SCRIPT: Scalable Diffusion Policy with Multi-stage Training for Language-driven Physics-based Humanoid Control

Controlling physics-based humanoids from natural-language instructions is a critical step toward general-purpose embodied agents. However, existing methods remain constrained by a tension between semantic expressiveness and physical feasibility, often failing to jointly achieve faithful instruction following, high-quality motion, and stable long-horizon control. We propose SCRIPT, a scalable diffusion policy with a multi-stage training framework for language-driven physics-based humanoid control. The core of SCRIPT is a Joint Action-State-Text Diffusion Transformer (JAST-DiT), which represents actions, physical states, and text as dedicated token streams and couples them through joint attention, enabling direct interaction between language semantics and control dynamics. To stabilize autoregressive control, we introduce a nonlinear history conditioning mechanism, which preserves the dense recent context and samples increasingly sparse cues from long-term history. Beyond supervised imitation pre-training, we propose a post-training stage, further improving the performance using Reinforcement Learning with Hybrid Rewards (RLHR). By injecting learnable noise into the flow-sampling process, RLHR effectively improves motion quality and instruction following within closed-loop simulations using hybrid physical feedback and text rewards. Quantitative evaluations demonstrate that SCRIPT outperforms prior state-of-the-art methods, with gains across text alignment, motion quality, and physical realism metrics. Furthermore, scaling studies on the 1200-hour MotionMillion dataset demonstrate consistent performance gains with model scaling, highlighting SCRIPT's robust scalability for large-scale pre-training. Our code will be publicly available for future research.
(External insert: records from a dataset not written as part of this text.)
import Literature.NumberTheory.EllipticCurves.BinaryQuarticBadReductionSolubilityProofs
import Literature.NumberTheory.EllipticCurves.BhargavaShankarWeightHalfProofs
import HarnessLib

/-!
# Bhargava–Shankar, Prop. 5.13 / Prop. 3.18 assembled: "if `f ∈ V_{ℤ_p}` is bad at `p` then
# `p² ∣ Δ(f)`" (`p ≥ 5`), and its contrapositive

`Proofs` companion (theorems only: no definitions, no named facts) assembling
`BinaryQuarticBadReductionSolubilityProofs` (`BinaryQuartic.sq_dvd_disc_of_not_isSoluble`: the
solubility half) and `BhargavaShankarWeightHalfProofs`
(`BinaryQuartic.sq_dvd_disc_of_twist_integral_of_not_scalar_mul_integral`: the weight half).

Source. M. Bhargava, A. Shankar, *Binary quartic forms having bounded invariants, and the
boundedness of the average rank of elliptic curves*, Ann. of Math. (2) 181 (2015) 191–242, §5.3 of
the held arXiv text `arXiv:1006.1002v2`: *"We say that an element `f ∈ V_ℤ` is bad at `p` if either
`f` is not `ℚ_p`-soluble or there exists an element `f' ∈ V_ℤ` such that `f` is
`PGL₂(ℚ_p)`-equivalent to `f'` but not `PGL₂(ℤ_p)`-equivalent to `f'`"*, and the proof of
Prop. 5.13 (= Prop. 3.18 of the published version, whose conclusion reads "then `p² ∣ Δ(f)`").
With `PGL₂(K)`-equivalence realised by the twisted action `γ · f = (det γ)⁻² f((x,y)γ)`
(`BinaryQuartic.twist`), this file records:

* `BinaryQuartic.sq_dvd_disc_of_bad` — **for a prime `p ≥ 5` and `f ∈ V_{ℤ_p}`: if `f` is not
  `ℚ_p`-soluble, or some `γ ∈ GL₂(ℚ_p) ∖ ℚ_pˣ·GL₂(ℤ_p)` carries `f` to an integral form, then
  `p² ∣ Δ(f)`** (the second alternative contains both "`PGL₂(ℚ_p)`- but not
  `PGL₂(ℤ_p)`-equivalent to an integral `f'`" and "a `ℚ_p`-automorphism of `f` outside
  `PGL₂(ℤ_p)`", i.e. `m_p(f) ≠ 1` in the published version);
* `BinaryQuartic.good_at_of_not_sq_dvd_disc` — the contrapositive as used by the sieve: if
  `p² ∤ Δ(f)` then `f` is `ℚ_p`-soluble, every `γ ∈ GL₂(ℚ_p)` with `γ · f` integral lies in
  `ℚ_pˣ · GL₂(ℤ_p)`, and in particular every integral form `PGL₂(ℚ_p)`-equivalent to `f` is
  `PGL₂(ℤ_p)`-equivalent to it.

## References

* M. Bhargava, A. Shankar, Ann. of Math. (2) 181 (2015) 191–242 = arXiv:1006.1002, §5.3 and
  Prop. 5.13 of the arXiv v2 text (Prop. 3.18 of the published version).
  [cite: BhargavaShankarAnnals2015, Prop. 5.13 (arXiv:1006.1002v2 numbering)]
-/

noncomputable section

open scoped Classical

namespace Literature.NumberTheory.EllipticCurves

namespace BinaryQuartic

variable {p : ℕ} [Fact p.Prime]

/-- **Bhargava–Shankar, Prop. 5.13 / Prop. 3.18: bad at `p` implies `p² ∣ Δ(f)`** (`p ≥ 5`).
[cite: BhargavaShankarAnnals2015, Prop. 5.13 (arXiv:1006.1002v2 numbering)] -/
theorem sq_dvd_disc_of_bad (hp : 5 ≤ p) (f : BinaryQuartic ℤ_[p])
    (hbad : ¬ (f.map PadicInt.Coe.ringHom).IsSoluble ∨
      ∃ (γ : Matrix (Fin 2) (Fin 2) ℚ_[p]) (f' : BinaryQuartic ℤ_[p]), γ.det ≠ 0 ∧
        twist γ (f.map PadicInt.Coe.ringHom) = f'.map PadicInt.Coe.ringHom ∧
        ¬ ∃ (c : ℚ_[p]) (k : Matrix (Fin 2) (Fin 2) ℤ_[p]), c ≠ 0 ∧ IsUnit k.det ∧
          γ = c • k.map PadicInt.Coe.ringHom) :
    (p : ℤ_[p]) ^ 2 ∣ f.disc := by
  rcases hbad with hsol | ⟨γ, f', hγ, h, hnot⟩
  · exact sq_dvd_disc_of_not_isSoluble hp hsol
  · exact sq_dvd_disc_of_twist_integral_of_not_scalar_mul_integral f f' hγ h hnot

/-- **`p² ∤ Δ(f)` implies that `f` is good at `p`** (`p ≥ 5`): `f` is `ℚ_p`-soluble, every
`γ ∈ GL₂(ℚ_p)` carrying `f` to an integral form lies in `ℚ_pˣ · GL₂(ℤ_p)` (so `ℚ_p`-automorphisms
of `f` come from `GL₂(ℤ_p)`), and every integral form `PGL₂(ℚ_p)`-equivalent to `f` is
`PGL₂(ℤ_p)`-equivalent to it. [cite: BhargavaShankarAnnals2015, Prop. 5.13 (arXiv:1006.1002v2 numbering)] -/
theorem good_at_of_not_sq_dvd_disc (hp : 5 ≤ p) (f : BinaryQuartic ℤ_[p])
    (hΔ : ¬ (p : ℤ_[p]) ^ 2 ∣ f.disc) :
    (f.map PadicInt.Coe.ringHom).IsSoluble ∧
    (∀ (γ : Matrix (Fin 2) (Fin 2) ℚ_[p]) (f' : BinaryQuartic ℤ_[p]), γ.det ≠ 0 →
      twist γ (f.map PadicInt.Coe.ringHom) = f'.map PadicInt.Coe.ringHom →
      ∃ (c : ℚ_[p]) (k : Matrix (Fin 2) (Fin 2) ℤ_[p]), c ≠ 0 ∧ IsUnit k.det ∧
        γ = c • k.map PadicInt.Coe.ringHom) ∧
    (∀ (γ : Matrix (Fin 2) (Fin 2) ℚ_[p]) (f' : BinaryQuartic ℤ_[p]), γ.det ≠ 0 →
      twist γ (f.map PadicInt.Coe.ringHom) = f'.map PadicInt.Coe.ringHom →
      ∃ k : Matrix (Fin 2) (Fin 2) ℤ_[p], IsUnit k.det ∧
        twist (k.map PadicInt.Coe.ringHom) (f.map PadicInt.Coe.ringHom)
          = f'.map PadicInt.Coe.ringHom) := by
  refine ⟨isSoluble_coe_of_not_sq_dvd_disc hp f hΔ, fun γ f' hγ h ↦ ?_, fun γ f' hγ h ↦ ?_⟩
  · by_contra hnot
    exact hΔ (sq_dvd_disc_of_twist_integral_of_not_scalar_mul_integral f f' hγ h hnot)
  · exact exists_integral_twist_of_not_sq_dvd_disc f f' hΔ hγ h

/-- `p² ∣ Δ` in `ℤ_p` for an integral form means `p² ∣ Δ` in `ℤ`. [folklore] -/
theorem sq_dvd_disc_int_of_padicInt {f : BinaryQuartic ℤ}
    (h : (p : ℤ_[p]) ^ 2 ∣ (f.map (Int.castRingHom ℤ_[p])).disc) : (p : ℤ) ^ 2 ∣ f.disc := by
  rw [disc_map, eq_intCast] at h
  have h' : ‖((f.disc : ℤ) : ℤ_[p])‖ ≤ (p : ℝ) ^ (-(2 : ℕ) : ℤ) := by
    rw [PadicInt.norm_le_pow_iff_mem_span_pow, Ideal.mem_span_singleton]; exact h
  exact PadicInt.norm_int_le_pow_iff_dvd.mp h'

/-- **Prop. 5.13 / Prop. 3.18 for integral forms, as in the source (`f, f' ∈ V_ℤ`):** if `p ≥ 5`
and `f ∈ V_ℤ` is bad at `p` — not `ℚ_p`-soluble, or `PGL₂(ℚ_p)`-equivalent but not
`PGL₂(ℤ_p)`-equivalent to some `f' ∈ V_ℤ` — then `p² ∣ Δ(f)`.
[cite: BhargavaShankarAnnals2015, Prop. 5.13 (arXiv:1006.1002v2 numbering)] -/
theorem sq_dvd_disc_int_of_bad (hp : 5 ≤ p) (f : BinaryQuartic ℤ)
    (hbad : ¬ (f.map (Int.castRingHom ℚ_[p])).IsSoluble ∨
      ∃ (γ : Matrix (Fin 2) (Fin 2) ℚ_[p]) (f' : BinaryQuartic ℤ), γ.det ≠ 0 ∧
        twist γ (f.map (Int.castRingHom ℚ_[p])) = f'.map (Int.castRingHom ℚ_[p]) ∧
        ¬ ∃ k : Matrix (Fin 2) (Fin 2) ℤ_[p], IsUnit k.det ∧
          twist (k.map PadicInt.Coe.ringHom) (f.map (Int.castRingHom ℚ_[p]))
            = f'.map (Int.castRingHom ℚ_[p])) :
    (p : ℤ) ^ 2 ∣ f.disc := by
  apply sq_dvd_disc_int_of_padicInt
  rcases hbad with hsol | ⟨γ, f', hγ, h, hnot⟩
  · apply sq_dvd_disc_of_not_isSoluble hp
    rwa [map_intCast_map_coe]
  · apply sq_dvd_disc_of_pgl2Q_equiv_not_pgl2Z_equiv _ (f'.map (Int.castRingHom ℤ_[p])) hγ
    · rw [map_intCast_map_coe, map_intCast_map_coe]; exact h
    · rw [map_intCast_map_coe, map_intCast_map_coe]; exact hnot

end BinaryQuartic

end Literature.NumberTheory.EllipticCurves

end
翻译：从自然语言指令控制物理仿真人形机器人，是迈向通用具身智能体的关键一步。然而，现有方法受限于语义表达力与物理可行性之间的张力，往往难以同时实现指令跟随的忠实性、动作的高质量以及长期控制的稳定性。我们提出SCRIPT——一种面向语言驱动物理人形控制的 scalable 扩散策略，采用多阶段训练框架。其核心是联合动作-状态-文本扩散Transformer（JAST-DiT），将动作、物理状态与文本编码为专用标记流，并通过联合注意力机制进行耦合，使语言语义与控制动力学直接交互。为稳定自回归控制，我们引入非线性历史条件机制，保留密集近期上下文，并从长期历史中采样逐渐稀疏的线索。除监督式模仿预训练外，我们提出后训练阶段，通过混合奖励强化学习（RLHR）进一步优化性能。RLHR将可学习噪声注入流采样过程，结合物理反馈与文本奖励的混合信号，在闭环仿真中有效提升动作质量与指令跟随精度。定量评估表明，SCRIPT在文本对齐度、动作质量与物理真实感指标上全面超越现有最优方法。此外，基于1200小时MotionMillion数据集的扩展性研究显示，模型规模增长可带来持续性能提升，充分验证SCRIPT在大规模预训练中的鲁棒可扩展性。相关代码将开源供后续研究使用。